(RECORDED INFORMATION begins)

import Summits.QuantumFields.YangMills.Theorems.ForcedResponseSkewnessResponseLocalisationSmearedDefs
import Summits.QuantumFields.YangMills.Theorems.ForcedResponseSkewnessResponseLocalisationContactOfFemto
import HarnessLib

/-!
# Route `ForcedResponseSkewness`, crux `ResponseLocalisation` (stmt-QuantumFields-24869), line «smeared-femto»:
# toolkit for the collar transfer with a SMEARED near observable

Helpers of the registered analysis stub `stub_smearedKernelOfFemto : SmearedKernelOfFemtoSigR` (lead `ym-line-frs-p1` g4;
`--supports stmt-QuantumFields-24869`).  The transfer of `contactKernel_of_femto` (p606368) is redone with the near observable
`A₂ = (dens x − m_x) · Σ_{z ∈ S} w_z (dens z − m_z)` — the near partner smeared against lattice weights `w_z` (in the stub:
`w_z = w((l·a β)·z)` for a Schwartz `w`) — instead of the sharp pair `(dens x − m_x)(dens z − m_z)`:

* `kerE_sum_mul` — kernel means are linear over finite weighted sums of bounded continuous observables;
* `kerE_smeared_centred` — the kernel mean of `A₂` is `Σ_z w_z (kerCov_η(dens x, dens z) + (γ_η dens x − m_x)(γ_η dens z − m_z))`;
* `torusE_sum_mul`, `sum_mul_torusK3_eq_integral_smeared` — on the torus, `Σ_z w_z κ₃^T(x,y,z) = ⟨(dens y − ⟨dens y⟩)(A₂ − ⟨A₂⟩)⟩`
  (linearity over `torusK3_eq_integral_centred`);
* `near_site_facts` — for a site `z₁ + w` of the radius-`M+1` cube around `z₁` with `|w_j| ≤ N`, `2N ≤ M`, `4 ≤ M`: it is a cylinder
  observable of the cube, has depth `≥ M/2`, its kernel means are within `16C₁/M⁴` of the FBL reference and its torus mean likewise.

No summit is proved by any of this (leaf R2a `BalabanLadder.NT`, conditional rung line; the YM mass gap is NOT proved).
Refs: Georgii, Gibbs Measures and Phase Transitions (2011) Thm. 4.17 (conditional independence of separated volumes).
-/

set_option autoImplicit false

noncomputable section

namespace Summit.QuantumFields.YangMills.Cruxes.ResponseLocalisation.Smeared

open MeasureTheory Filter Topology
open Literature.MathematicalPhysics.QuantumFieldTheory Literature.MathematicalPhysics.QuantumLattice
open Literature.Probability.LatticeModels
open Summit.QuantumFields.YangMills.Cruxes.OSLegsFromFemtoAndGap.DlrCollarTransfer
open Summit.QuantumFields.YangMills.Cruxes.RunningCouplingCeiling.Pointwise (torusDist)
open Summit.QuantumFields.YangMills.Cruxes.ResponseLocalisation.Birth
open Summit.QuantumFields.YangMills.Cruxes.ResponseLocalisation.Femto

/-! ## §1 Linearity of kernel and torus means over weighted finite sums -/

section Linear

variable {G : Type} [Group G] [TopologicalSpace G] [IsTopologicalGroup G] [CompactSpace G]
  [MeasurableSpace G] [BorelSpace G] [SecondCountableTopology G] (r : LatticeRep G)

/-- Kernel means are linear over finite weighted sums of bounded continuous observables. [folklore] -/
theorem kerE_sum_mul (β : ℝ) (c : Fin 4 → ℤ) (b : ℕ) (η : LGConfig 4 G) (S : Finset (Fin 4 → ℤ))
    (wt : (Fin 4 → ℤ) → ℝ) {F : (Fin 4 → ℤ) → LGConfig 4 G → ℝ} (hc : ∀ z, Continuous (F z))
    {B : (Fin 4 → ℤ) → ℝ} (hb : ∀ z U, |F z U| ≤ B z) :
    kerE G r β c b η (fun U => ∑ z ∈ S, wt z * F z U) = ∑ z ∈ S, wt z * kerE G r β c b η (F z) := by
  unfold kerE
  haveI := isProbabilityMeasure_ymSpecification r.ρ r.continuous β (cubeEdges c b) η
  have hint : ∀ z ∈ S, Integrable (fun U => wt z * F z U) (ymSpecification (d := 4) r.ρ β (cubeEdges c b) η) := by
    intro z _
    refine integrable_of_abs_le ((hc z).measurable.const_mul (wt z)) (C := |wt z| * B z) fun U => ?_
    rw [abs_mul]
    exact mul_le_mul_of_nonneg_left (hb z U) (abs_nonneg _)
  rw [integral_finsetSum S hint]
  refine Finset.sum_congr rfl fun z _ => ?_
  exact integral_const_mul (wt z) (F z)

/-- Torus means are linear over finite weighted sums of bounded continuous observables. [folklore] -/
theorem torusE_sum_mul (β : ℝ) (L : ℕ) (S : Finset (Fin 4 → ℤ)) (wt : (Fin 4 → ℤ) → ℝ)
    {F : (Fin 4 → ℤ) → LGConfig 4 G → ℝ} (hc : ∀ z, Continuous (F z)) {B : (Fin 4 → ℤ) → ℝ} (hb : ∀ z U, |F z U| ≤ B z) :
    torusE G r β L (fun U => ∑ z ∈ S, wt z * F z U) = ∑ z ∈ S, wt z * torusE G r β L (F z) := by
  unfold torusE
  haveI : NeZero (2 * L + 1) := ⟨by omega⟩
  haveI := isProbabilityMeasure_wilsonMeasure (d := 4) (L := 2 * L + 1) r.ρ r.continuous β
  have hint : ∀ z ∈ S, Integrable (fun V : GaugeConfig 4 (2 * L + 1) G => wt z * F z (torusLift (2 * L + 1) V))
      (wilsonMeasure (d := 4) (L := 2 * L + 1) r.ρ β) := by
    intro z _
    refine integrable_of_abs_le (((hc z).comp (continuous_torusLift (2 * L + 1))).measurable.const_mul (wt z))
      (C := |wt z| * B z) fun V => ?_
    rw [abs_mul]
    exact mul_le_mul_of_nonneg_left (hb z _) (abs_nonneg _)
  rw [integral_finsetSum S hint]
  refine Finset.sum_congr rfl fun z _ => ?_
  exact integral_const_mul (wt z) _

omit [SecondCountableTopology G] in
/-- The smeared near observable, expanded as a weighted sum of sharp centred pairs. [folklore] -/
theorem smeared_eq_sum (x : Fin 4 → ℤ) (S : Finset (Fin 4 → ℤ)) (wt : (Fin 4 → ℤ) → ℝ) (mx : ℝ) (m : (Fin 4 → ℤ) → ℝ) :
    (fun U : LGConfig 4 G => (dens G r x U - mx) * ∑ z ∈ S, wt z * (dens G r z U - m z)) =
      fun U => ∑ z ∈ S, wt z * ((dens G r x U - mx) * (dens G r z U - m z)) := by
  funext U
  rw [Finset.mul_sum]
  refine Finset.sum_congr rfl fun z _ => ?_
  ring

omit [SecondCountableTopology G] in
/-- A sharp centred pair is bounded. [folklore] -/
theorem abs_centred_pair_le {CA : ℝ} (hCA : ∀ (x : Fin 4 → ℤ) (U : LGConfig 4 G), |dens G r x U| ≤ CA)
    (x z : Fin 4 → ℤ) (mx mz : ℝ) (U : LGConfig 4 G) :
    |(dens G r x U - mx) * (dens G r z U - mz)| ≤ (CA + |mx|) * (CA + |mz|) := by
  rw [abs_mul]
  have h1 : |dens G r x U - mx| ≤ CA + |mx| := (abs_sub _ _).trans (add_le_add (hCA _ _) le_rfl)
  have h2 : |dens G r z U - mz| ≤ CA + |mz| := (abs_sub _ _).trans (add_le_add (hCA _ _) le_rfl)
  exact mul_le_mul h1 h2 (abs_nonneg _) ((abs_nonneg _).trans h1)

/-- **Kernel mean of the smeared near observable**:
`γ_η((dens x − m_x)·Σ_z w_z(dens z − m_z)) = Σ_z w_z (kerCov_η(dens x, dens z) + (γ_η dens x − m_x)(γ_η dens z − m_z))`. [folklore] -/
theorem kerE_smeared_centred (β : ℝ) (c : Fin 4 → ℤ) (b : ℕ) (η : LGConfig 4 G) (x : Fin 4 → ℤ) (S : Finset (Fin 4 → ℤ))
    (wt : (Fin 4 → ℤ) → ℝ) (mx : ℝ) (m : (Fin 4 → ℤ) → ℝ) :
    kerE G r β c b η (fun U => (dens G r x U - mx) * ∑ z ∈ S, wt z * (dens G r z U - m z)) =
      ∑ z ∈ S, wt z * (kerCov G r β c b η (dens G r x) (dens G r z) +
        (kerE G r β c b η (dens G r x) - mx) * (kerE G r β c b η (dens G r z) - m z)) := by
  obtain ⟨CA, hCA⟩ := r.curvature.bounded
  have hCA' : ∀ (u : Fin 4 → ℤ) (U : LGConfig 4 G), |dens G r u U| ≤ CA := fun u U => hCA _
  rw [smeared_eq_sum r x S wt mx m,
    kerE_sum_mul r β c b η S wt (F := fun z U => (dens G r x U - mx) * (dens G r z U - m z))
      (fun z => ((continuous_dens r x).sub continuous_const).mul ((continuous_dens r z).sub continuous_const))
      (B := fun z => (CA + |mx|) * (CA + |m z|)) (fun z U => abs_centred_pair_le r hCA' x z mx (m z) U)]
  refine Finset.sum_congr rfl fun z _ => ?_
  rw [kerE_centred_mul r β c b η (continuous_dens r x) (continuous_dens r z) (fun U => hCA _) (fun U => hCA _) mx (m z)]

/-- **The smeared third cumulant as a two-observable centred moment**: with the smeared near observable
`A₂ = (dens x − ⟨dens x⟩)·Σ_z w_z (dens z − ⟨dens z⟩)`, `Σ_z w_z κ₃^T(x,y,z) = ⟨(dens y − ⟨dens y⟩)(A₂ − ⟨A₂⟩)⟩`. [folklore] -/
theorem sum_mul_torusK3_eq_integral_smeared (β : ℝ) (L : ℕ) (x y : Fin 4 → ℤ) (S : Finset (Fin 4 → ℤ))
    (wt : (Fin 4 → ℤ) → ℝ) (mx : ℝ) (m : (Fin 4 → ℤ) → ℝ)
    (hmx : mx = torusE G r β L (dens G r x)) (hm : ∀ z ∈ S, m z = torusE G r β L (dens G r z)) :
    ∑ z ∈ S, wt z * torusK3 G r β L x y z =
      ∫ V, (dens G r y (torusLift (2 * L + 1) V) - ∫ V', dens G r y (torusLift (2 * L + 1) V') ∂(wilsonMeasure r.ρ β)) *
        ((fun U => (dens G r x U - mx) * ∑ z ∈ S, wt z * (dens G r z U - m z)) (torusLift (2 * L + 1) V) -
          ∫ V', (fun U => (dens G r x U - mx) * ∑ z ∈ S, wt z * (dens G r z U - m z)) (torusLift (2 * L + 1) V')
            ∂(wilsonMeasure r.ρ β)) ∂(wilsonMeasure r.ρ β) := by
  classical
  obtain ⟨CA, hCA⟩ := r.curvature.bounded
  have hCA' : ∀ (u : Fin 4 → ℤ) (U : LGConfig 4 G), |dens G r u U| ≤ CA := fun u U => hCA _
  haveI : NeZero (2 * L + 1) := ⟨by omega⟩
  haveI := isProbabilityMeasure_wilsonMeasure (d := 4) (L := 2 * L + 1) r.ρ r.continuous β
  set P := wilsonMeasure (d := 4) (L := 2 * L + 1) r.ρ β with hP
  -- the sharp centred pairs and the centred far density
  set W : (Fin 4 → ℤ) → LGConfig 4 G → ℝ := fun z U => (dens G r x U - mx) * (dens G r z U - m z) with hW
  set Yc : GaugeConfig 4 (2 * L + 1) G → ℝ :=
    fun V => dens G r y (torusLift (2 * L + 1) V) - ∫ V', dens G r y (torusLift (2 * L + 1) V') ∂P with hYc
  have hWc : ∀ z, Continuous (W z) := fun z =>
    ((continuous_dens r x).sub continuous_const).mul ((continuous_dens r z).sub continuous_const)
  have hWb : ∀ z U, |W z U| ≤ (CA + |mx|) * (CA + |m z|) := fun z U => abs_centred_pair_le r hCA' x z mx (m z) U
  have hYm : Measurable Yc := (((continuous_dens r y).comp (continuous_torusLift (2 * L + 1))).sub continuous_const).measurable
  have hYb : ∀ V, |Yc V| ≤ CA + |∫ V', dens G r y (torusLift (2 * L + 1) V') ∂P| := fun V =>
    (abs_sub _ _).trans (add_le_add (hCA _) le_rfl)
  -- per site: `κ₃ = ⟨Yc (W_z − ⟨W_z⟩)⟩`
  have hz : ∀ z ∈ S, torusK3 G r β L x y z = ∫ V, Yc V * (W z (torusLift (2 * L + 1) V) - ∫ V', W z (torusLift (2 * L + 1) V') ∂P) ∂P :=
    fun z hz => torusK3_eq_integral_centred r β L x y z mx (m z) hmx (hm z hz)
  -- integrability of each summand
  have hint : ∀ z ∈ S, Integrable
      (fun V => wt z * (Yc V * (W z (torusLift (2 * L + 1) V) - ∫ V', W z (torusLift (2 * L + 1) V') ∂P))) P := by
    intro z _
    have hm1 : Measurable fun V => W z (torusLift (2 * L + 1) V) - ∫ V', W z (torusLift (2 * L + 1) V') ∂P :=
      (((hWc z).comp (continuous_torusLift (2 * L + 1))).sub continuous_const).measurable
    refine integrable_of_abs_le ((hYm.mul hm1).const_mul (wt z))
      (C := |wt z| * ((CA + |∫ V', dens G r y (torusLift (2 * L + 1) V') ∂P|) *
        ((CA + |mx|) * (CA + |m z|) + |∫ V', W z (torusLift (2 * L + 1) V') ∂P|))) fun V => ?_
    rw [abs_mul, abs_mul]
    refine mul_le_mul_of_nonneg_left ?_ (abs_nonneg _)
    have h2 : |W z (torusLift (2 * L + 1) V) - ∫ V', W z (torusLift (2 * L + 1) V') ∂P| ≤
        (CA + |mx|) * (CA + |m z|) + |∫ V', W z (torusLift (2 * L + 1) V') ∂P| :=
      (abs_sub _ _).trans (add_le_add (hWb z _) le_rfl)
    exact mul_le_mul (hYb V) h2 (abs_nonneg _) ((abs_nonneg _).trans (hYb V))
  -- the torus mean of the smeared observable
  have hmean : (∫ V', (fun U => (dens G r x U - mx) * ∑ z ∈ S, wt z * (dens G r z U - m z)) (torusLift (2 * L + 1) V') ∂P) =
      ∑ z ∈ S, wt z * ∫ V', W z (torusLift (2 * L + 1) V') ∂P := by
    have e := torusE_sum_mul r β L S wt (F := W) hWc hWb
    unfold torusE at e
    rw [smeared_eq_sum r x S wt mx m]
    exact e
  -- assemble
  calc ∑ z ∈ S, wt z * torusK3 G r β L x y z
      = ∑ z ∈ S, ∫ V, wt z * (Yc V * (W z (torusLift (2 * L + 1) V) - ∫ V', W z (torusLift (2 * L + 1) V') ∂P)) ∂P := by
        refine Finset.sum_congr rfl fun z hzS => ?_
        rw [hz z hzS, integral_const_mul]
    _ = ∫ V, ∑ z ∈ S, wt z * (Yc V * (W z (torusLift (2 * L + 1) V) - ∫ V', W z (torusLift (2 * L + 1) V') ∂P)) ∂P :=
        (integral_finsetSum S hint).symm
    _ = ∫ V, Yc V * ((fun U => (dens G r x U - mx) * ∑ z ∈ S, wt z * (dens G r z U - m z)) (torusLift (2 * L + 1) V) -
          ∫ V', (fun U => (dens G r x U - mx) * ∑ z ∈ S, wt z * (dens G r z U - m z)) (torusLift (2 * L + 1) V') ∂P) ∂P := by
        refine integral_congr_ae (ae_of_all _ fun V => ?_)
        rw [hmean, smeared_eq_sum r x S wt mx m]
        simp only [hW]
        rw [← Finset.sum_sub_distrib, Finset.mul_sum]
        refine Finset.sum_congr rfl fun z _ => ?_
        ring

end Linear

/-! ## §2 Sites of the inner half of the centred cube: cylinder, depth, FBL, torus mean -/

section Near

variable {G : Type} [Group G] [TopologicalSpace G] [IsTopologicalGroup G] [CompactSpace G]
  [MeasurableSpace G] [BorelSpace G] [SecondCountableTopology G] (r : LatticeRep G)

/-- **Near-site facts.**  In the radius-`M+1` cube around `z₁` (`4 ≤ M`, femto side, `4M+8 ≤ L`), a site `z₁ + w` with
`|w_j| ≤ N`, `2N ≤ M` is a cylinder observable of the cube, sits at depth `≥ M/2`, and — given FBL at `β` with constant `C₁`
and reference `pβ` — its kernel means (every exterior) and its torus mean are within `16 C₁/M⁴` of `pβ`. [folklore] -/
theorem near_site_facts {aβ C₁ ℓ₁ β pβ : ℝ} (hC₁ : 0 ≤ C₁)
    (hF : ∀ (c : Fin 4 → ℤ) (b : ℕ), (b : ℝ) * aβ ≤ ℓ₁ → ∀ (η : LGConfig 4 G) (x : Fin 4 → ℤ),
      2 ≤ depth c b x → |kerE G r β c b η (dens G r x) - pβ| ≤ C₁ / (depth c b x : ℝ) ^ 4)
    {CA : ℝ} (hCA : ∀ (x : Fin 4 → ℤ) (U : LGConfig 4 G), |dens G r x U| ≤ CA)
    {M N L : ℕ} (hM4 : 4 ≤ M) (hNM : 2 * N ≤ M) (hb : ((2 * M + 3 : ℕ) : ℝ) * aβ ≤ ℓ₁) (h4M : 4 * M + 8 ≤ L)
    (z₁ w : Fin 4 → ℤ) (hw : ∀ j, |w j| ≤ (N : ℤ)) :
    IsCylinder (dens G r (z₁ + w)) (cubeEdges (fun k => z₁ k - (M + 1)) (2 * M + 3)) ∧
    (M : ℝ) / 2 ≤ (depth (fun k => z₁ k - (M + 1)) (2 * M + 3) (z₁ + w) : ℝ) ∧
    (∀ η, |kerE G r β (fun k => z₁ k - (M + 1)) (2 * M + 3) η (dens G r (z₁ + w)) - pβ| ≤ 16 * C₁ / (M : ℝ) ^ 4) ∧
    |torusE G r β L (dens G r (z₁ + w)) - pβ| ≤ 16 * C₁ / (M : ℝ) ^ 4 := by
  haveI : NeZero (2 * L + 1) := ⟨by omega⟩
  have hMpos : (0 : ℝ) < M := by exact_mod_cast (show 0 < M by omega)
  have hwj : ∀ j, |w j| + 1 ≤ (M : ℤ) := fun j => by have := hw j; omega
  have hcyl : IsCylinder (dens G r (z₁ + w)) (cubeEdges (fun k => z₁ k - (M + 1)) (2 * M + 3)) :=
    isCylinder_dens_cube_shift r z₁ w hwj
  have hdepth' : M + 2 - N ≤ depth (fun k => z₁ k - (M + 1)) (2 * M + 3) (z₁ + w) := depth_centred_shift_ge z₁ w M N hw
  have hdepth2 : 2 ≤ depth (fun k => z₁ k - (M + 1)) (2 * M + 3) (z₁ + w) := by omega
  have hdepthR : (M : ℝ) / 2 ≤ (depth (fun k => z₁ k - (M + 1)) (2 * M + 3) (z₁ + w) : ℝ) := by
    have h1 : ((M + 2 - N : ℕ) : ℝ) ≤ (depth (fun k => z₁ k - (M + 1)) (2 * M + 3) (z₁ + w) : ℝ) := by
      exact_mod_cast hdepth'
    have h2 : M ≤ 2 * (M + 2 - N) := by omega
    have h3 : (M : ℝ) ≤ 2 * ((M + 2 - N : ℕ) : ℝ) := by exact_mod_cast h2
    linarith only [h1, h3]
  have hF' : ∀ η, |kerE G r β (fun k => z₁ k - (M + 1)) (2 * M + 3) η (dens G r (z₁ + w)) - pβ| ≤ 16 * C₁ / (M : ℝ) ^ 4 := by
    intro η
    refine (hF (fun k => z₁ k - (M + 1)) (2 * M + 3) hb η (z₁ + w) hdepth2).trans ?_
    have hd0 : (0 : ℝ) < (depth (fun k => z₁ k - (M + 1)) (2 * M + 3) (z₁ + w) : ℝ) := by linarith only [hdepthR, hMpos]
    rw [div_le_div_iff₀ (by positivity) (by positivity)]
    have h4 : ((M : ℝ) / 2) ^ 4 ≤ (depth (fun k => z₁ k - (M + 1)) (2 * M + 3) (z₁ + w) : ℝ) ^ 4 :=
      pow_le_pow_left₀ (by positivity) hdepthR 4
    have e4 : ((M : ℝ) / 2) ^ 4 = (M : ℝ) ^ 4 / 16 := by ring
    have h5 : (M : ℝ) ^ 4 ≤ 16 * (depth (fun k => z₁ k - (M + 1)) (2 * M + 3) (z₁ + w) : ℝ) ^ 4 := by
      rw [e4] at h4; linarith only [h4]
    have h6 := mul_le_mul_of_nonneg_left h5 hC₁
    linarith only [h6]
  refine ⟨hcyl, hdepthR, hF', ?_⟩
  exact abs_torusMean_sub_le r β (cubeEdges (fun k => z₁ k - (M + 1)) (2 * M + 3))
    (cubeEdges (fun k => z₁ k - (M + 1)) (2 * M + 3)) (continuous_dens r (z₁ + w)) (fun U => hCA _ _) hcyl
    (injOn_torusProj_cube h4M z₁) hF'

end Near

end Summit.QuantumFields.YangMills.Cruxes.ResponseLocalisation.Smeared

end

(RECORDED INFORMATION ends)

Count how many lines in the data contain the word "hcyl", giving the number without comment.

3